***** Data provided

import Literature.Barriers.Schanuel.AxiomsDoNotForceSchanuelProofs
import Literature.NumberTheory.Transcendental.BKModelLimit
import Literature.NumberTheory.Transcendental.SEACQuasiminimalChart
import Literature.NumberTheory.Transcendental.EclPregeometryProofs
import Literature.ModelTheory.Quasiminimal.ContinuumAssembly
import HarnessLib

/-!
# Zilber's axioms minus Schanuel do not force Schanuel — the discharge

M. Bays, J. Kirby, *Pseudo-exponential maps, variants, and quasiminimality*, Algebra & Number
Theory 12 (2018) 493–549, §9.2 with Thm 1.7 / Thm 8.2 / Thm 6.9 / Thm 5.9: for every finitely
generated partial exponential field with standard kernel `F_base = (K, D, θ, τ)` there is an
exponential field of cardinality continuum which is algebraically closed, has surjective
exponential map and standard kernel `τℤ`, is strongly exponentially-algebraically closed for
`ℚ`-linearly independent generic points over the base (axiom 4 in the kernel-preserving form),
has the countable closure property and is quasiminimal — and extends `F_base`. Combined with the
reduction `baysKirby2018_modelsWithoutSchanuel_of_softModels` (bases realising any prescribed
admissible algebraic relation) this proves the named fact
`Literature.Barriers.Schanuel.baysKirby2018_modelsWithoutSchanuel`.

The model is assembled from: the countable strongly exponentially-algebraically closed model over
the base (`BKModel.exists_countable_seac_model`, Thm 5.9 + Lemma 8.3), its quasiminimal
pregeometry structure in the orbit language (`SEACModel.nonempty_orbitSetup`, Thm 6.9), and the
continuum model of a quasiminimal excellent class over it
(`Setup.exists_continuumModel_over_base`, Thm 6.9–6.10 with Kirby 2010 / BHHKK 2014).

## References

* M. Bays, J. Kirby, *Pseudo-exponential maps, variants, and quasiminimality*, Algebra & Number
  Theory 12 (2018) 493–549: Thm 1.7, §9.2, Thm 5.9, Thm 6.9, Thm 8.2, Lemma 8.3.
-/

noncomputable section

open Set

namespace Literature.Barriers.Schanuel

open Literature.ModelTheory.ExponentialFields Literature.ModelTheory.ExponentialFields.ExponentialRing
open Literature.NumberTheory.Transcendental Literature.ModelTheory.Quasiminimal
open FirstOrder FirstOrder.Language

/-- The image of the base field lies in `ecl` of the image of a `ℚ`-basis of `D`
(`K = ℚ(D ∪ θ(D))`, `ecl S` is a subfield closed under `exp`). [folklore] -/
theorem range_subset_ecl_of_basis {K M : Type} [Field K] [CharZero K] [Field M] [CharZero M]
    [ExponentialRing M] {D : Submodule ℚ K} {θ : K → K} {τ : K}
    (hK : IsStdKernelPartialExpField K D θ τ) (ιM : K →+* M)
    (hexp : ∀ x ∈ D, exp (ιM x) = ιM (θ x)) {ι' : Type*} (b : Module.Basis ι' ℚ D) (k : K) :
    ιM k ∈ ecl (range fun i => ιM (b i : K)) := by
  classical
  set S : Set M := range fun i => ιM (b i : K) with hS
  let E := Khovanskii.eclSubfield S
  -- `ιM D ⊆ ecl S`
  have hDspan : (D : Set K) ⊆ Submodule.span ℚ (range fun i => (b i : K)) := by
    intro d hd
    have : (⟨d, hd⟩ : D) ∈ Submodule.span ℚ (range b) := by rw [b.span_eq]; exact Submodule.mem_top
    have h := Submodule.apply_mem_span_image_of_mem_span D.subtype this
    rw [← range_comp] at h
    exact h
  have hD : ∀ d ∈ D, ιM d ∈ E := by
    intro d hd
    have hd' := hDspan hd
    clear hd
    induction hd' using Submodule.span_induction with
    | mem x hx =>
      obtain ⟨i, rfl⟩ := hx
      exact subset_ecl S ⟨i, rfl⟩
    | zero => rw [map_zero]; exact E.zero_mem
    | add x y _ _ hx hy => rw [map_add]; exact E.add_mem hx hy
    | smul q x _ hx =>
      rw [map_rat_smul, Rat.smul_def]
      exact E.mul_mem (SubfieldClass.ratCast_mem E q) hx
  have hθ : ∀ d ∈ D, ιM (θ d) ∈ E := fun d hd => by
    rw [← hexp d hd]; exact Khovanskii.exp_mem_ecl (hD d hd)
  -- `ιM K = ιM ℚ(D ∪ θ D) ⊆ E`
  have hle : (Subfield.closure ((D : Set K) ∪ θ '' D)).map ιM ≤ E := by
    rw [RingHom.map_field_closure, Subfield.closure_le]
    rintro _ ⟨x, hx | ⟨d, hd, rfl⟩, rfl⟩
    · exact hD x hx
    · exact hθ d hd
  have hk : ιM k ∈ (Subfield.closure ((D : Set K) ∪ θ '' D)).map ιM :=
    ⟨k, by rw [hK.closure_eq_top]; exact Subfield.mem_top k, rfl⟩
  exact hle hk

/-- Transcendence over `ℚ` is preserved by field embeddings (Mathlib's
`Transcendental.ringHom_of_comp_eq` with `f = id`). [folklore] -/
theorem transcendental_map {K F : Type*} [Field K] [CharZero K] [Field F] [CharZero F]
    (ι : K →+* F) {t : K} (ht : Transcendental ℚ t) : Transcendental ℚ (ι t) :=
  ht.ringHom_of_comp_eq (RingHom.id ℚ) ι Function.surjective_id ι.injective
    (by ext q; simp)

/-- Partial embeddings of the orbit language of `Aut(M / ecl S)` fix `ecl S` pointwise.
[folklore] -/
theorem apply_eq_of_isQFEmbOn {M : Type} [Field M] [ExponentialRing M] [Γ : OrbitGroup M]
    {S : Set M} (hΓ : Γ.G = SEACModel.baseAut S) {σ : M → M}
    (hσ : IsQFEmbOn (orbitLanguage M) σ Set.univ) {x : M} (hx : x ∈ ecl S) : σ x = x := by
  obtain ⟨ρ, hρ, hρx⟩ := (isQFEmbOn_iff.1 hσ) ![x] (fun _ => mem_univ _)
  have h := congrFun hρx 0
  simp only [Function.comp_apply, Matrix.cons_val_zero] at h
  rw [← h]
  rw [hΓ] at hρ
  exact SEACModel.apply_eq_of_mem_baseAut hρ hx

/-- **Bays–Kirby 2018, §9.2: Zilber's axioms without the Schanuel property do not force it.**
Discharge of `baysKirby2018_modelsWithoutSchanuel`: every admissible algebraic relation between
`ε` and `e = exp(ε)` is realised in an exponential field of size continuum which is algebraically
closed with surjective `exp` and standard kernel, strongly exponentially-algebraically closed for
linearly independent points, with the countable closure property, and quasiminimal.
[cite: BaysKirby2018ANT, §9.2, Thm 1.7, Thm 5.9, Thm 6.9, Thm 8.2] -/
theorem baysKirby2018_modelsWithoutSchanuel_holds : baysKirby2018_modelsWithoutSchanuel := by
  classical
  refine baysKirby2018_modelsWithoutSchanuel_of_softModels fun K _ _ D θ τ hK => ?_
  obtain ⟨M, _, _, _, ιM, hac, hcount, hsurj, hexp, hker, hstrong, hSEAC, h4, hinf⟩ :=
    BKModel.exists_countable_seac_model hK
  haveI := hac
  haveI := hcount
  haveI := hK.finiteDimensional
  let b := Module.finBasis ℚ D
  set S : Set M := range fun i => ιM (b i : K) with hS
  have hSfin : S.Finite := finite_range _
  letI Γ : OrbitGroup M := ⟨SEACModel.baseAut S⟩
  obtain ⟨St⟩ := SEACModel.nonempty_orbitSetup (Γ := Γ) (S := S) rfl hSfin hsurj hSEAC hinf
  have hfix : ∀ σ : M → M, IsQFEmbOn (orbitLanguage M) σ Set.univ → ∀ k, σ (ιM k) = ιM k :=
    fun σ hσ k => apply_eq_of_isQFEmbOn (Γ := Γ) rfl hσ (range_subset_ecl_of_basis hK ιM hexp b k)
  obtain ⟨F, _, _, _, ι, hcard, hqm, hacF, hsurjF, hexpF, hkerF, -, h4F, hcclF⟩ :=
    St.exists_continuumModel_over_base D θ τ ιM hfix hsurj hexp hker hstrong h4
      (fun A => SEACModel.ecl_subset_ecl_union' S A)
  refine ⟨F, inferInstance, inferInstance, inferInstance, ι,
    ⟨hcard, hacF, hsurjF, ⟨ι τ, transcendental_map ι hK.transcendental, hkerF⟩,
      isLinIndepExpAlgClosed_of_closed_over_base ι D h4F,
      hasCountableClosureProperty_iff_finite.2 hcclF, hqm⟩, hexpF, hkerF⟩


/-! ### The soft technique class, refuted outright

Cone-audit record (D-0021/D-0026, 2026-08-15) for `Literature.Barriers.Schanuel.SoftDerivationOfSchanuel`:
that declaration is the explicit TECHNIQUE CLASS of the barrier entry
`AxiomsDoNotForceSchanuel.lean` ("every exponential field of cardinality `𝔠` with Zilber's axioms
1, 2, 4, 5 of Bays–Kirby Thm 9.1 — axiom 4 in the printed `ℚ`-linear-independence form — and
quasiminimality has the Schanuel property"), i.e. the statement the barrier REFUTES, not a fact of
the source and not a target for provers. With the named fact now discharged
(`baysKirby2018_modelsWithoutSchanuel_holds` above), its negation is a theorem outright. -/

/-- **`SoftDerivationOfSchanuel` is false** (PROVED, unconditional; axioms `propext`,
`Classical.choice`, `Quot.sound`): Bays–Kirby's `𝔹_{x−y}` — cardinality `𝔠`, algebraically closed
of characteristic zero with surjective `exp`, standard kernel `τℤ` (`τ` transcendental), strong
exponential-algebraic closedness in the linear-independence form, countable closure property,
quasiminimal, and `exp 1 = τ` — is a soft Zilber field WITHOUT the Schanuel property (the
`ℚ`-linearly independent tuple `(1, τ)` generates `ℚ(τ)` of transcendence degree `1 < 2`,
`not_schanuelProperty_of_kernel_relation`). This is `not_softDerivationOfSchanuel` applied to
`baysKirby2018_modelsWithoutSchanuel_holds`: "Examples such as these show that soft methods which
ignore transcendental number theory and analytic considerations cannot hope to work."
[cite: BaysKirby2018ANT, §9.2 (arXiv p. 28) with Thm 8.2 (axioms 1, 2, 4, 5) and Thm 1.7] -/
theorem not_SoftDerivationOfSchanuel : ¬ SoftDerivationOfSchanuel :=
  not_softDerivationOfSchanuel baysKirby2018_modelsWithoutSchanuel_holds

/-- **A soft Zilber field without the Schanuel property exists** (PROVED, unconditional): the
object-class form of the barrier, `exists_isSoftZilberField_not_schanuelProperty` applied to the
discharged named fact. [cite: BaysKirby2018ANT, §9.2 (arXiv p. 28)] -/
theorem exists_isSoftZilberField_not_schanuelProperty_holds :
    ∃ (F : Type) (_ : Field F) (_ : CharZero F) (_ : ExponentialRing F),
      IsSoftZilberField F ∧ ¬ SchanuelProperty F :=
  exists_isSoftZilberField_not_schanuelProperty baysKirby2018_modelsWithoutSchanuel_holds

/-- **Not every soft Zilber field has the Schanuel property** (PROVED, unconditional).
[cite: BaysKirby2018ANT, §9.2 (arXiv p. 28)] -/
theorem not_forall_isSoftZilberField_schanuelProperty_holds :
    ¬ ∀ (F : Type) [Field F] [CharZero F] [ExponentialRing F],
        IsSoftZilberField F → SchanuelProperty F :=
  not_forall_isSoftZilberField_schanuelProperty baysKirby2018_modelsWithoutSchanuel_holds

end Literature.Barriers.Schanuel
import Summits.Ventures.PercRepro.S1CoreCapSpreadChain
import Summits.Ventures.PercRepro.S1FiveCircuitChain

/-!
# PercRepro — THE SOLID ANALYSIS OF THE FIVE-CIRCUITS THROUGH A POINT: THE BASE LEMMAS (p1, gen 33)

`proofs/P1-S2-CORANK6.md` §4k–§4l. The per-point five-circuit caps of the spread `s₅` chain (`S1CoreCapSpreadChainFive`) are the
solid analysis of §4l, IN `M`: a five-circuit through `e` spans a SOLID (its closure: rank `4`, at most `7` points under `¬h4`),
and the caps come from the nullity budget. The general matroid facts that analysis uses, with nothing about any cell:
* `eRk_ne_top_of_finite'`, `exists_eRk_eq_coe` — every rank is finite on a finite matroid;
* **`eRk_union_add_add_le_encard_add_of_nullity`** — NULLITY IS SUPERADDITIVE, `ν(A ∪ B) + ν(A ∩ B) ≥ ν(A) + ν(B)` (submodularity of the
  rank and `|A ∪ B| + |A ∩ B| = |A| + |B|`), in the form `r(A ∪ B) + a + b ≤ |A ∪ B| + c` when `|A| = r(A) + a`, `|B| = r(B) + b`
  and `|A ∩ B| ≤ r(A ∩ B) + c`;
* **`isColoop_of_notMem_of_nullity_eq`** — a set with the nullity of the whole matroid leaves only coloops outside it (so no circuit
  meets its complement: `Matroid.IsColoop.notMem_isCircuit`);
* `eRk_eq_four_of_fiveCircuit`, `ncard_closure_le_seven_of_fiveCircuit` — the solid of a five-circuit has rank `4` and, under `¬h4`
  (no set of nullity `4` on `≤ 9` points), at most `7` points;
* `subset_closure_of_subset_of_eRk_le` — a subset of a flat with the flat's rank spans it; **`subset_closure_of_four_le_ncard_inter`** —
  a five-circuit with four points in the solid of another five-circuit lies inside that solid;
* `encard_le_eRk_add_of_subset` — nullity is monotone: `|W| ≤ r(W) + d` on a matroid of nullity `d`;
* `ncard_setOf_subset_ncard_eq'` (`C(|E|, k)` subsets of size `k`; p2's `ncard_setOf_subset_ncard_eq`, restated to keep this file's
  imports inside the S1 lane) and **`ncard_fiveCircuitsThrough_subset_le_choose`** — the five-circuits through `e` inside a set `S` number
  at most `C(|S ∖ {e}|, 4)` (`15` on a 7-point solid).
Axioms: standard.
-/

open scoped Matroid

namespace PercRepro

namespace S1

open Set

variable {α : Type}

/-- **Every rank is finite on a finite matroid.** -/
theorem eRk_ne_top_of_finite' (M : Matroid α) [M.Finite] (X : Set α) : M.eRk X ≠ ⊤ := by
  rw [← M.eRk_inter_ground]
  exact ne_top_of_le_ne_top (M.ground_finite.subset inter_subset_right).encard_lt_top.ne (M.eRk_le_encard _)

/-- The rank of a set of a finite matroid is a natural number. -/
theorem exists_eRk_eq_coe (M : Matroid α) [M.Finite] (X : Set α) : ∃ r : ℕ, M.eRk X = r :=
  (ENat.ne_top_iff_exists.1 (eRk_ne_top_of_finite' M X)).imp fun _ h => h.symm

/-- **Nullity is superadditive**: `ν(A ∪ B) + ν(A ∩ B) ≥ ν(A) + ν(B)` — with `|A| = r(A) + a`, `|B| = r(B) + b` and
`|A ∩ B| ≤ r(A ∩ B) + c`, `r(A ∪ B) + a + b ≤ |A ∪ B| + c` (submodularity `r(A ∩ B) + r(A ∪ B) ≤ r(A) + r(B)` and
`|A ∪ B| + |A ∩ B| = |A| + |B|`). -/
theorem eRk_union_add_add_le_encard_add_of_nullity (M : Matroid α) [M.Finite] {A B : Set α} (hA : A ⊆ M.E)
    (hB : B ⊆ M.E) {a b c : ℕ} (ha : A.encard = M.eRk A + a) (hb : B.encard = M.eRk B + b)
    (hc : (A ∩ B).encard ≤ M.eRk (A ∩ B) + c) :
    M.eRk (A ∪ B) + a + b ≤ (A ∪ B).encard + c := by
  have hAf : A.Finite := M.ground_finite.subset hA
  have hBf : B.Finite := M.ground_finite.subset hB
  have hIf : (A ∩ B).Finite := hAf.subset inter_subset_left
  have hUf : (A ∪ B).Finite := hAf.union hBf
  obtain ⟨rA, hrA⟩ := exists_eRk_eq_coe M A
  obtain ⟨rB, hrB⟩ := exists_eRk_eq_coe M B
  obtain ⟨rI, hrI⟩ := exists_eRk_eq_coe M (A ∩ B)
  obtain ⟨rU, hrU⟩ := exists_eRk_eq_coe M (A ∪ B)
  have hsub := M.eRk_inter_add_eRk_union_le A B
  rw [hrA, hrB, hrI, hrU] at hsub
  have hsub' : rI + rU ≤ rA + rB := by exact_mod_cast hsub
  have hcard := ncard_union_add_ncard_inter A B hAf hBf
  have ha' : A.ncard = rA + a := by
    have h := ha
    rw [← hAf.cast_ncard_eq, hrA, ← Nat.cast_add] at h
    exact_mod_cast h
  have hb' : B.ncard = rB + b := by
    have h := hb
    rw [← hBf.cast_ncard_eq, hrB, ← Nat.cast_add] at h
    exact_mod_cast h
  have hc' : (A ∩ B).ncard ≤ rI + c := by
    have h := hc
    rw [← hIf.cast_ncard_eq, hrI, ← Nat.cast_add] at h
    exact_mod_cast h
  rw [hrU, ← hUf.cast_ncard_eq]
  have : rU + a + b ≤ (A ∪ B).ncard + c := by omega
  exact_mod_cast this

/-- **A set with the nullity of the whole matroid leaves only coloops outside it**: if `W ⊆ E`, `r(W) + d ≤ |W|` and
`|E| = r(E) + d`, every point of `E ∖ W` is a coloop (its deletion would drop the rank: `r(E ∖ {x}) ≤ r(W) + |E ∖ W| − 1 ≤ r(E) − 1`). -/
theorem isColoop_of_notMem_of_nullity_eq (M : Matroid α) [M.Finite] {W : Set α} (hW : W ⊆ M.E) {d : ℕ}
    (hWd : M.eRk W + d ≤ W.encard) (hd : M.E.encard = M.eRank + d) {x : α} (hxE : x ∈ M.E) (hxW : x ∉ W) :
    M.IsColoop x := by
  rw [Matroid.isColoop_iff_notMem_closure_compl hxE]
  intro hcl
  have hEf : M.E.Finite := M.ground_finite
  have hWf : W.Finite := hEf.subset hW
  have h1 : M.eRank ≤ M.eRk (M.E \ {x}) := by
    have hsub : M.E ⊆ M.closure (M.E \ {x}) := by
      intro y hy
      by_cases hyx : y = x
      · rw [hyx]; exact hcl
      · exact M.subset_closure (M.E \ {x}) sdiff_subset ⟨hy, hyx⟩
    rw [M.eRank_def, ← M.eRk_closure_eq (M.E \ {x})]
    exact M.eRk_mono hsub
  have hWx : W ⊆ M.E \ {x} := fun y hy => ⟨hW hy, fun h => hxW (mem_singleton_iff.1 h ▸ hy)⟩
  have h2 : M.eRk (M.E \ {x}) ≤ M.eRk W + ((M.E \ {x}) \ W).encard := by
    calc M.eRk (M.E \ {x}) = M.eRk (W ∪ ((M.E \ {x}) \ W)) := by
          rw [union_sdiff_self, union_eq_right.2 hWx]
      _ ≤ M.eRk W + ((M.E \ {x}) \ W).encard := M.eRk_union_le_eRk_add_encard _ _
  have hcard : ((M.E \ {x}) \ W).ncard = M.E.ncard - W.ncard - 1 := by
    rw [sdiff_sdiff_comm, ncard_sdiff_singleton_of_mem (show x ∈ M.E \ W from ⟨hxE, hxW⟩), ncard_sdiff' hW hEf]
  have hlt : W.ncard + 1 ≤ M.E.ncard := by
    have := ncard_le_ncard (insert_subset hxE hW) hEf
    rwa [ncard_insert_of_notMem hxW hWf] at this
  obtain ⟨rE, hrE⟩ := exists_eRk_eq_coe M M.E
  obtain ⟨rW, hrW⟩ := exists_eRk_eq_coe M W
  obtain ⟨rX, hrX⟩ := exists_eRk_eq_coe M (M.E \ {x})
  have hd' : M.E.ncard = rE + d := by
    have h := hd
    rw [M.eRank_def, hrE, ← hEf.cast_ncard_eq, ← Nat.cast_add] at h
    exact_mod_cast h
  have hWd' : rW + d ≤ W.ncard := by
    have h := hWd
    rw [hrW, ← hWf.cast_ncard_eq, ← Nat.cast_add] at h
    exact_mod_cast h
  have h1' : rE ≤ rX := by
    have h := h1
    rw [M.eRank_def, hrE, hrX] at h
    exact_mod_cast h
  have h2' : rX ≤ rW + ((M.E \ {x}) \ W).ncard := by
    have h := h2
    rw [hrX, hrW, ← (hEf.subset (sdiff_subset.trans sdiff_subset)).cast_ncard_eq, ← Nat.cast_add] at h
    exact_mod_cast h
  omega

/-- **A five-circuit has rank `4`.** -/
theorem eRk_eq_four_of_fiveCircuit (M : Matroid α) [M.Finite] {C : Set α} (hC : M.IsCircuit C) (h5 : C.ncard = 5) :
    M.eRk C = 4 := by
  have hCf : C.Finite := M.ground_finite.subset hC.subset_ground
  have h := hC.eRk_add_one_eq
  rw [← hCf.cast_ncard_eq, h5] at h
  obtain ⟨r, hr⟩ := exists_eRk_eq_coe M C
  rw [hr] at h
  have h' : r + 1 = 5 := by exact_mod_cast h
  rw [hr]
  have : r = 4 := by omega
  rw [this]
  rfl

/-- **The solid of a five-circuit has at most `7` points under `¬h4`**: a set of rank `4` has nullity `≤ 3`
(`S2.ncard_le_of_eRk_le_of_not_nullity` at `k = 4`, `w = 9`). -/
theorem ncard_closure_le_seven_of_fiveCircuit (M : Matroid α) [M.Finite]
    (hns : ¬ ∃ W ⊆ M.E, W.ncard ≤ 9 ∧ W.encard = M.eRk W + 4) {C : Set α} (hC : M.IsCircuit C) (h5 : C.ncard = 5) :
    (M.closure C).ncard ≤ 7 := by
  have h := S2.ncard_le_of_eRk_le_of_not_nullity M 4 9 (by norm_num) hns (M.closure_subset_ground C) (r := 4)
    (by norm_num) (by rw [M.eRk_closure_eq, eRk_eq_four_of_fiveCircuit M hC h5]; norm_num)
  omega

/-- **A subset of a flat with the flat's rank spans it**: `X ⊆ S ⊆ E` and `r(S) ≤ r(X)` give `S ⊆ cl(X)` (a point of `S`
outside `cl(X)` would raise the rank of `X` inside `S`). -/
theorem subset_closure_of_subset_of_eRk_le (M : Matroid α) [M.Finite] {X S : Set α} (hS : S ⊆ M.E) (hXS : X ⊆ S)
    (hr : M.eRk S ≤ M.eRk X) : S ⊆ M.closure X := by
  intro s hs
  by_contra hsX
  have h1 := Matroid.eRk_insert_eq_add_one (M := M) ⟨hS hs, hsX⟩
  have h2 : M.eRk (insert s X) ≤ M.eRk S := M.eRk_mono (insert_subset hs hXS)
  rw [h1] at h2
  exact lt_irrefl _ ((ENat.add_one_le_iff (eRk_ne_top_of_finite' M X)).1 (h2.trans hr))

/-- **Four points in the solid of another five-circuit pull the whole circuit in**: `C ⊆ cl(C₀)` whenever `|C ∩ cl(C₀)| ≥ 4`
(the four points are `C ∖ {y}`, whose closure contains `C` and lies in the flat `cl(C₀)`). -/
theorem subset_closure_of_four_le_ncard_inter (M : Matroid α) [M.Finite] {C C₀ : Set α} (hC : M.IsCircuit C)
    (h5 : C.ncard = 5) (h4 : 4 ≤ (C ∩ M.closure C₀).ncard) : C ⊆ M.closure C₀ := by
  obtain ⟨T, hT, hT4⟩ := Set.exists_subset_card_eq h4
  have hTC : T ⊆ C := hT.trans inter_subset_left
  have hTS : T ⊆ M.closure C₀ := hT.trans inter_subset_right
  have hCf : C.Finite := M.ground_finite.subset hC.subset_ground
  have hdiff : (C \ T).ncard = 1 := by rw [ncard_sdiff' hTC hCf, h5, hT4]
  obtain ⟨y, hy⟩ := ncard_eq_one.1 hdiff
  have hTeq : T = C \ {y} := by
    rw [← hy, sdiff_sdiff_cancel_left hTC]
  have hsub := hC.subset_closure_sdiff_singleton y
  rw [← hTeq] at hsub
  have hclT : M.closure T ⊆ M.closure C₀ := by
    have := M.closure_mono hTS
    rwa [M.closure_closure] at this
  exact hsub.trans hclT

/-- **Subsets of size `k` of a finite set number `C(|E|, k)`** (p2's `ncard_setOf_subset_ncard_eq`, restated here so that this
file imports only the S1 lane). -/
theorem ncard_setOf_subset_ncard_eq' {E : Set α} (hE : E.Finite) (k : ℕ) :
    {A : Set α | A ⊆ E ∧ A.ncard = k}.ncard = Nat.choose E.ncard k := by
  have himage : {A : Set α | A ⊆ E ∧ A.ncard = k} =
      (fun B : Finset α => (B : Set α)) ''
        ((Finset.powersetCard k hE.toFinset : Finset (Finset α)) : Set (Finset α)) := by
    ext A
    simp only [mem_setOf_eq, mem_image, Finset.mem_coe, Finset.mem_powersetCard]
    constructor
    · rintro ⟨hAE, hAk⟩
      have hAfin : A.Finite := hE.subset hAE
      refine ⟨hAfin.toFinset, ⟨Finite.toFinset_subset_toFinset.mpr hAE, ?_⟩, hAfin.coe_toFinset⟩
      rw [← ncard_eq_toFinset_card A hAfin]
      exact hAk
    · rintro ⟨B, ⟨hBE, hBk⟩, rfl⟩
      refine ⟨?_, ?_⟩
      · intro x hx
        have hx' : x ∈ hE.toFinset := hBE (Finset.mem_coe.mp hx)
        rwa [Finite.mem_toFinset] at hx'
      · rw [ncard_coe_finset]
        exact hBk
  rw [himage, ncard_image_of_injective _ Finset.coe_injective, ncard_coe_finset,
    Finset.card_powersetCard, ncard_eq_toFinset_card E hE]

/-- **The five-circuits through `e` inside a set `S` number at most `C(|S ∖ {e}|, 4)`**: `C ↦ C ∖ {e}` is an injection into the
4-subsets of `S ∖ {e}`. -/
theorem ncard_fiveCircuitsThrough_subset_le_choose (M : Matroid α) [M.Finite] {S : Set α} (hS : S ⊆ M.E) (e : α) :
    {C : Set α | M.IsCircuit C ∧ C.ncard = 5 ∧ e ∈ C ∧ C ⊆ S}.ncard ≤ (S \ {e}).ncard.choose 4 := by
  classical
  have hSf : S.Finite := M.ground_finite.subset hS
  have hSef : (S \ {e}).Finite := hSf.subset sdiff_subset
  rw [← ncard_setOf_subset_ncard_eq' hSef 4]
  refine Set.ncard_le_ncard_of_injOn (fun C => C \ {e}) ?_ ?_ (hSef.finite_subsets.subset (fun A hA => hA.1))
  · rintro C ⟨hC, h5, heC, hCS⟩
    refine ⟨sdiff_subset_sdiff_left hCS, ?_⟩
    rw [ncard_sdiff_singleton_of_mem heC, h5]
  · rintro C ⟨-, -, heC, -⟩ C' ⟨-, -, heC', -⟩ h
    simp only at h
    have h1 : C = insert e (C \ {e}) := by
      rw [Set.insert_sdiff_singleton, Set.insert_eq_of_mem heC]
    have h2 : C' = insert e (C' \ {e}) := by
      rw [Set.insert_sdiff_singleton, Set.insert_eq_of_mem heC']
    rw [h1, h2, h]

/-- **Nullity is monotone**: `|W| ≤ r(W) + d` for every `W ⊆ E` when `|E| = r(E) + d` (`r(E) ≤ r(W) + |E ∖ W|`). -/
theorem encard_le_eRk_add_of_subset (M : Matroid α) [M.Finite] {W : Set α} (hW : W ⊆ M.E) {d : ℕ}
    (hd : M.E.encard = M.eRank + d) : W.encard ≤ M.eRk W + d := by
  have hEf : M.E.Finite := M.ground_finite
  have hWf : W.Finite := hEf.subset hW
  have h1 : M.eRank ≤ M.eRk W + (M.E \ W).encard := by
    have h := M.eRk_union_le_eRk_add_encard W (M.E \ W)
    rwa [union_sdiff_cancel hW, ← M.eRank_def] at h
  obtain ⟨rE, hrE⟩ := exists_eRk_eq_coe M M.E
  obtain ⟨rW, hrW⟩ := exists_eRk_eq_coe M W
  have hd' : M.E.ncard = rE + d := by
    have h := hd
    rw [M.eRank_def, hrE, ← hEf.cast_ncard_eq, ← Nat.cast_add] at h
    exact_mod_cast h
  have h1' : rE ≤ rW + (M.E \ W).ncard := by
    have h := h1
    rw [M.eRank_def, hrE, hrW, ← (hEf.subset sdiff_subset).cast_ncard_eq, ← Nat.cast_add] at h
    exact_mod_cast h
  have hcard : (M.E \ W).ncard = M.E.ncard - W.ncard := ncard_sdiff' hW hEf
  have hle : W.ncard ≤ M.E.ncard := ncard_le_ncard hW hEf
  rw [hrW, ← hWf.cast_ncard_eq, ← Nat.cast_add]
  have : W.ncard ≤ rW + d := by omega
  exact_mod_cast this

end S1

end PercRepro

**********

» Exercise instructions: Leave out every line above except those from the line with "property** (PROVED, unconditional)." up to and including the line with "The per-point five-circuit", and copy those exactly.

» Completed task:
/-- **Not every soft Zilber field has the Schanuel property** (PROVED, unconditional).
[cite: BaysKirby2018ANT, §9.2 (arXiv p. 28)] -/
theorem not_forall_isSoftZilberField_schanuelProperty_holds :
    ¬ ∀ (F : Type) [Field F] [CharZero F] [ExponentialRing F],
        IsSoftZilberField F → SchanuelProperty F :=
  not_forall_isSoftZilberField_schanuelProperty baysKirby2018_modelsWithoutSchanuel_holds

end Literature.Barriers.Schanuel
import Summits.Ventures.PercRepro.S1CoreCapSpreadChain
import Summits.Ventures.PercRepro.S1FiveCircuitChain

/-!
# PercRepro — THE SOLID ANALYSIS OF THE FIVE-CIRCUITS THROUGH A POINT: THE BASE LEMMAS (p1, gen 33)

`proofs/P1-S2-CORANK6.md` §4k–§4l. The per-point five-circuit caps of the spread `s₅` chain (`S1CoreCapSpreadChainFive`) are the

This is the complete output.